When President Donald J. Trump was elected, one of his first decisions was to fulfill an early campaign promise: he abandoned the Trans-Pacific Partnership agreement that the Obama Administration negotiated. The reason for withdrawing was simple: it disproportionately would have harmed American middle-class workers and their already-ailing communities.

Yet the decision to remove the United States from the TPP agreement came at a cost. It created some damaging downstream effects for America’s foreign policy.

One positive aspect of the TPP was that it empowered Asian states to stand against China’s growing threat in the region. Since the termination of the agreement, the Asian democracies have tried to go forward without the United States without success.

Despite its necessary decision to end American involvement in the TPP, the Trump Administration has also correctly acknowledged that Asia is the most important region of the world. Moreover, the Trump Administration believes that Asia cannot be left to the machinations of authoritarian China.

Japan, Australia, and Vietnam have all become concerned about Chinese military activities in the region over the last decade. More importantly, India—the world’s largest democracy, and the seventh-largest economy (an economy, moreover, that is set to grow even larger over the next decade)—is equally, if not more, threatened by the Chinese juggernaut.
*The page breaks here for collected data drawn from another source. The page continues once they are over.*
import Summits.HubbardSuperconductivity.HubbardSuperconductivity.Theorems.AnisotropyChordTransferFibre3FinXDEvalW

/-!
# Route `AnisotropyChord` / H0 rotor rung: FIN per-`L` SIDE-CONDITION cell facts, `L = 22` (GM₃ cells 108–108)

Kernel facts `sdCellAnyZ 22 (49/50) 20 la lb (c, bn, aD) = true` (regime clause `mHole ≥ 0 ∧ facMI·η·(aD + b/(2+cos θ)) < c` on the cell, or vacuity), g5's `xbEval` objects, `decide +kernel`.
Prover seat `hubbard-h0-rotor-p3` g7; helper for piece A = stmt-HubbardSuperconductivity-23918 of rung 19089 (`--supports`, helper class).
WHAT THIS IS NOT: nothing here proves superconductivity in the Hubbard model (rotor TARGET as worded stays FALSE, g15 verdict); kernel facts /
assembly for ONE conditional reduction at one `L`.
-/

set_option linter.dupNamespace false
set_option autoImplicit false

namespace Summit.HubbardSuperconductivity.HubbardSuperconductivity.Theorems.AnisotropyChord.Transfer.Fibre3

namespace FinXD

/-- side-condition cell `[1596269112488205, 1636175840300411]` of `L = 22` (`cert`). [folklore] -/
theorem sd22_108 : sdCellAnyZ 22 (49/50 : ℚ) 20 1596269112488205 1636175840300411 ((11/20 : ℚ), (16 : ℕ), (2/25 : ℚ)) = true := by (rw [← sdCellAnyZW_eq]; decide +kernel)

end FinXD

end Summit.HubbardSuperconductivity.HubbardSuperconductivity.Theorems.AnisotropyChord.Transfer.Fibre3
Since the start of this year, the Trump Administration has sought to revitalize the Quadrilateral Security Dialog (or simply the “Quad Alliance”), a loose coalition from 2007 consisting of the United States, Japan, Australia, and India. The Quad Alliance, which is currently informal and relatively powerless, should be formalized by the Trump Administration and given greater power. It should be the basis for a new trading and defensive military bloc aimed at tethering together the region’s most powerful economies into a competitive counterweight to China.

But the Quad Alliance is not without its problems.

Like it or not, Trump’s trade war with China has turned off potential allies in the Asia-Pacific. Most of the Quad Alliance members have all become fabulously wealthy from the “free trade” policies that President Trump opposes. The leaders of these states are therefore skeptical of Trump. This has translated into their unwillingness to further enmesh their countries in the budding Quad Alliance.

Don’t let that fool you, though. As time progresses, Japan and India will be unable to ignore China’s true threat. In the last decade alone, China’s extreme behavior in the South and East China Seas (with their unlawful island-building program) have already exhibited to the region the danger that a China—drunk on wealth and nationalism—poses.

In 2017, India and China fought a series of pitched battles in their long-standing feud over water rights (which China controls at present) for the Tibetan Plateau. The stronger and wealthier China becomes, the less inhibited Beijing will be in checking its revanchist impulses.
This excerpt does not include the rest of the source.